FP: For surfing specifically, what should we look for in a kayak? What design aspects make a good surf kayak?
Eric: Any boat will do. I wouldn’t use your brand new graphite baidarka (too precious) or a fat tub boat (not responsive and hard to roll). River kayaks are good, and sea kayak with rocker works well. Then there are specialized surf kayaks, surf shoes, wave skis, short SOTs, and the like–all very good. Boats made of Kevlar or rotomolded plastic will break less often. But all boats can break in surf and rocks….
FP: What about boats for rock gardening – what design aspects help when playing in the froth and tight spaces of a rock garden? And what modern boats are available now that are suitable (since not many of us can get our hands on a Tsunami X15!)?
Eric: Reread my last answer. If you can’t get a Tsunami X15, then I’d say get a boat with rocker. A river kayak is good. Even a cheapo sit-on-top is fine, as long as it is maneuverable.
FP: Ok, let’s move onto rock gardening. For beginners who want to play amongst the rocks, what particular skills should we focus on acquiring first up?
Eric: Rough-water swimming, rescues of all types, rolling, and surfing.
FP: Inevitably, we’re going to fall out of our boats in the rock zone. What is the best approach to get out safely when ripped out of your boat in amongst the rocks?

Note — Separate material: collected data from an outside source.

/-- **`conv_effFormPert_constBackground` — THE EFFECTIVE FORM OF A CONSTANT NON-TRIVIAL CONNECTION ON `ℤ^d`, NOTHING DISPLAYED** [our proof] (`d ≥ 3`, `L ≥ 2`, `a > 0`, `μ ≠ ν`, even
cubic volumes; PART 129's disc with `(α, β) = (Σ_μ‖v_μ‖, 0)`; `‖u‖ ≤ T`; any `a″`): for the constant background `V_t k μ ≡ v_μ` the tower `Σ_k(u)` has §4's END with no hypothesis on
the background. [cite: Balaban1987RG1, (1.21)–(1.22) p.264 (shapes)] -/
theorem conv_effFormPert_constBackground (hL : 2 ≤ L) (hd : 3 ≤ d) {μ ν : Fin d} (hne : μ ≠ ν) (v : Fin d → ℂ) {a' κ T : ℝ} (ha' : 0 < a') (hκ0 : 0 < κ)
    (hγ' : Jfree d a' κ 1 < gammaPs d a') (hδ' : deltaK d a' κ 1 < sigma0 d a' ^ 2) (hJA : JA d a a' κ 1 < gamD d a) (hT0 : 0 ≤ T)
    (hT₁ : T * (d * ((∑ μ, ‖v μ‖) + 0) * Cst d a) ≤ 1 / 2)
    (hT₂ : T * (d * ((∑ μ, ‖v μ‖) * G2 d a (max (JA d a a' κ 1) 0) (gamD d a - max (JA d a a' κ 1) 0) κ)) ≤ 1 / 2)
    (hT₃ : 4 * T * (d * ((∑ μ, ‖v μ‖) + 0) * Cst d a) * Cst d a ≤ gammaB d a)
    (V : (t : ℕ) → (k : ℕ) → Fin d → (idx L (cubic d (evenPeriod t)) k → ℂ)) (hV : ∀ t k μ i, V t k μ i = v μ) {u : ℂ} (hu : ‖u‖ ≤ T) (a'' : ℂ) :
    ∃ δ₀ B B' : ℝ, 0 < δ₀ ∧ 0 ≤ B ∧ 0 ≤ B' ∧ ∃ Pinf : ℕ → B12Beta.Kernel d,
      (∀ k, IsInfiniteVolumeLimit evenPeriod
        (fun t μ' ν' (z : Site d (evenPeriod t)) => (((avgTow (QBlev L (cubic d (evenPeriod t))) ((L : ℝ) ^ d)
            (fun k' => (calDalev L (cubic d (evenPeriod t)) a ha k' + u • Pmodel L (cubic d (evenPeriod t)) (V t) k')⁻¹) k)⁻¹
            - a'' • (1 : Matrix (idx L (cubic d (evenPeriod t)) 0) (idx L (cubic d (evenPeriod t)) 0) ℂ))
          ((unitIdx L (cubic d (evenPeriod t))).symm (z, μ')) ((unitIdx L (cubic d (evenPeriod t))).symm (0, ν'))).re) (Pinf k)) ∧
      Beta.LimitRate.UniformDecay Pinf μ ν B (δ₀ / d) ∧ StepRate Pinf μ ν B' (δ₀ / d) (Real.sqrt ((L : ℝ)⁻¹)) ∧
      (∃ K : KernelInputs d Pinf, K.θ = Real.sqrt ((L : ℝ)⁻¹) ∧ K.c₀ = betaPrime510 d (B' / (1 - Real.sqrt ((L : ℝ)⁻¹))) (δ₀ / d) ∧ K.Pinf = limKernelOf Pinf ∧ K.μ = μ ∧ K.ν = ν) ∧
      (∀ k, |B12Beta.secondMoment (Pinf k) μ ν - B12Beta.secondMoment (limKernelOf Pinf) μ ν|
          ≤ betaPrime510 d (B' / (1 - Real.sqrt ((L : ℝ)⁻¹))) (δ₀ / d) * Real.sqrt ((L : ℝ)⁻¹) ^ k) := by
  have hα : ∀ μ, ‖v μ‖ ≤ ∑ μ, ‖v μ‖ := fun μ => Finset.single_le_sum (fun μ _ => norm_nonneg (v μ)) (Finset.mem_univ μ)
  exact conv_effFormPert_of_eventually_pullback L a ha hL hd hne ha' hκ0 hγ' hδ' hJA hT0 hT₁ hT₂ hT₃
    (fun t => ConstantBackgroundVolumeLimit.lipschitzBackground_of_const L (cubic d (evenPeriod t)) (Finset.sum_nonneg fun μ _ => norm_nonneg (v μ)) hα (V t) (hV t))
    (fun _ μ _ _ => v μ) (fun k μ f z => Eventually.of_forall fun t => hV t k μ _) hu a''

omit [NeZero L] in
/-- **the coupling disc is non-empty**: for nonnegative letters `κ₀, κ_c, C` and `γ > 0` there is `T > 0` with `Tκ₀ ≤ 1∕2`, `Tκ_c ≤ 1∕2`, `4Tκ₀C ≤ γ` (continuity at `T = 0`). [folklore] -/
theorem exists_couplingRadius {κ₀ κc C γ : ℝ} (hγ : 0 < γ) :
    ∃ T : ℝ, 0 < T ∧ T * κ₀ ≤ 1 / 2 ∧ T * κc ≤ 1 / 2 ∧ 4 * T * κ₀ * C ≤ γ := by
  have hev : ∀ᶠ T : ℝ in 𝓝 0, (T * κ₀ < 1 / 2 ∧ T * κc < 1 / 2) ∧ 4 * T * κ₀ * C < γ := by
    refine (Filter.Eventually.and ?_ ?_).and ?_
    · have hc : Continuous fun T : ℝ => T * κ₀ := by fun_prop
      exact hc.continuousAt.eventually_lt continuousAt_const (by norm_num : (fun T : ℝ => T * κ₀) 0 < 1 / 2)
    · have hc : Continuous fun T : ℝ => T * κc := by fun_prop
      exact hc.continuousAt.eventually_lt continuousAt_const (by norm_num : (fun T : ℝ => T * κc) 0 < 1 / 2)
    · have hc : Continuous fun T : ℝ => 4 * T * κ₀ * C := by fun_prop
      exact hc.continuousAt.eventually_lt continuousAt_const (by simpa using hγ : (fun T : ℝ => 4 * T * κ₀ * C) 0 < γ)
  obtain ⟨T, hT0, -, ⟨h1, h2⟩, h3⟩ := exists_pos_le_one_of_eventually hev
  exact ⟨T, hT0, h1.le, h2.le, h3.le⟩

/-- **`conv_effFormPert_small` — THE PACKAGED END: A POSITIVE COUPLING RADIUS EXISTS** [our proof] (`d ≥ 3`, `L ≥ 2`, `a > 0`, `μ ≠ ν`, even cubic volumes): for every `α, β ≥ 0`
there is `T > 0` (from `(d, a, α, β)`) such that for every volume-indexed family of Lipschitz backgrounds `(α, β)` with EL₁, every `‖u‖ ≤ T` and every `a″`, §4's END holds
(for `α < 0` or `β < 0` the class is empty and the statement vacuous).
[cite: Balaban1987RG1, (1.21)–(1.22) p.264 (shapes)] -/
theorem conv_effFormPert_small (hL : 2 ≤ L) (hd : 3 ≤ d) {μ ν : Fin d} (hne : μ ≠ ν) (α β : ℝ) :
    ∃ T : ℝ, 0 < T ∧ ∀ {V : (t : ℕ) → (k : ℕ) → Fin d → (idx L (cubic d (evenPeriod t)) k → ℂ)}, (∀ t, LipschitzBackground L (cubic d (evenPeriod t)) (V t) α β) →
      (∀ k (μ f : Fin d) (z : Fin d → ℤ), ∃ s : ℂ, Tendsto (fun t => V t k μ (castT (cubic d (lev L k * evenPeriod t)) z, f)) atTop (𝓝 s)) →
      ∀ (u : ℂ), ‖u‖ ≤ T → ∀ (a'' : ℂ),
    ∃ δ₀ B B' : ℝ, 0 < δ₀ ∧ 0 ≤ B ∧ 0 ≤ B' ∧ ∃ Pinf : ℕ → B12Beta.Kernel d,
      (∀ k, IsInfiniteVolumeLimit evenPeriod
        (fun t μ' ν' (z : Site d (evenPeriod t)) => (((avgTow (QBlev L (cubic d (evenPeriod t))) ((L : ℝ) ^ d)
            (fun k' => (calDalev L (cubic d (evenPeriod t)) a ha k' + u • Pmodel L (cubic d (evenPeriod t)) (V t) k')⁻¹) k)⁻¹
            - a'' • (1 : Matrix (idx L (cubic d (evenPeriod t)) 0) (idx L (cubic d (evenPeriod t)) 0) ℂ))
          ((unitIdx L (cubic d (evenPeriod t))).symm (z, μ')) ((unitIdx L (cubic d (evenPeriod t))).symm (0, ν'))).re) (Pinf k)) ∧
      Beta.LimitRate.UniformDecay Pinf μ ν B (δ₀ / d) ∧ StepRate Pinf μ ν B' (δ₀ / d) (Real.sqrt ((L : ℝ)⁻¹)) ∧
      (∃ K : KernelInputs d Pinf, K.θ = Real.sqrt ((L : ℝ)⁻¹) ∧ K.c₀ = betaPrime510 d (B' / (1 - Real.sqrt ((L : ℝ)⁻¹))) (δ₀ / d) ∧ K.Pinf = limKernelOf Pinf ∧ K.μ = μ ∧ K.ν = ν) ∧
      (∀ k, |B12Beta.secondMoment (Pinf k) μ ν - B12Beta.secondMoment (limKernelOf Pinf) μ ν|
          ≤ betaPrime510 d (B' / (1 - Real.sqrt ((L : ℝ)⁻¹))) (δ₀ / d) * Real.sqrt ((L : ℝ)⁻¹) ^ k) := by
  obtain ⟨κ, hκ0, -, hγ', hδ', hJA⟩ := exists_admissible_rate d a
  obtain ⟨T, hT, hT₁, hT₂, hT₃⟩ := exists_couplingRadius (κ₀ := d * (α + β) * Cst d a)
    (κc := d * (α * G2 d a (max (JA d a 1 κ 1) 0) (gamD d a - max (JA d a 1 κ 1) 0) κ)) (C := Cst d a) (gammaB_pos (d := d) a ha)
  refine ⟨T, hT, fun hV hV1 u hu a'' => ?_⟩
  exact conv_effFormPert_of_tendsto_background L a ha hL hd hne one_pos hκ0 hγ' hδ' hJA hT.le hT₁ hT₂
    (by simpa [mul_assoc] using hT₃) hV hV1 hu a''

Eric: Get out quickly! If you have a SOT (sit-on-top) such as the X-15, just jump back aboard and paddle back out fast. If you have a sit-inside kayak, decide quickly to either re-enter & roll and then get outside or swim your boat out. If you really mess up, go into shore or climb high onto a rock and consider your options. The most important thing is never let your body take a beating on the rocks. This is a complex subject. I deal with this issue in one of my blog posts (http://tsunamirangers.com/2011/04/11/between-a-rock-and-a-hard-wave/). Check this out and read all the comments.
FP: There’s some strong opinions on the type of paddles best suited to this type of paddling, with many frowning on my use of a Greenland paddle in the froth. What do you prefer to use and am I an idiot for sticking with my GP?
Eric: Your GP is fine. I’d recommend a GP (or any paddle) with reinforced tips, so it has less chance to break. Graphite is no good. I use a Merv Larson surf paddle made of compressed Kevlar. I’m learning to use a GP and have even used a canoe paddle. My current GP is too delicate (light cedar), so I’m hankerin’ for one with reinforced tips. Bottom line: other than graphite, any paddle which the boater can use easily and roll with is fine.
FP: Eric, it’s been a real pleasure to get your insights on this. Do you have any final advice for those of us who want to give this type of dynamic paddling a go?
Eric: Yes. Read books and watch videos on kayak surfing to keep you motivated and to fill in knowledge holes. If you can find mentors to help you, provide them with lots of beer from your dwindling six-pack, and feed them sausages from the barbie. Seafood is good. If you can’t get a mentor, take a clinic or two from someone reputable (recommended by people you trust). Of course, experience is your best teacher, so boogie out to the surf and Ride the Grooveline!
FP: Commander Eric Soares, Tsunami Rangers. Thank you kindly for your time.
Note: Eric and fellow Tsunami Ranger John Lull have just posted an excellent article on exiting the surf, an area I hadn’t even thought to touch on! Read their excellent article here.
Build on the “team” spirit and watch each other in the surf and rocks. Support each other with encouraging and helpful advice. Go out regularly and try different locations and conditions. Work on the fine details especially when you re-visit a familiar spot. Paddle at night to increase awareness, especially of sounds and water movement. When learning on your own, take your time.
As always, excellent advice. Thanks Kuk!
FP, this is one of the best “interviews” I have read in a long time :-). While witty it still informs the reader on the in-and-outs of rock gardening. Great light hearted article.
Haha, thanks GDawg, you know us, never ever too serious. 😉
Very nice layout with the pics and interview. If you have more questions in the future, feel free to ask.
RIP Eric and thanks for the inspiration.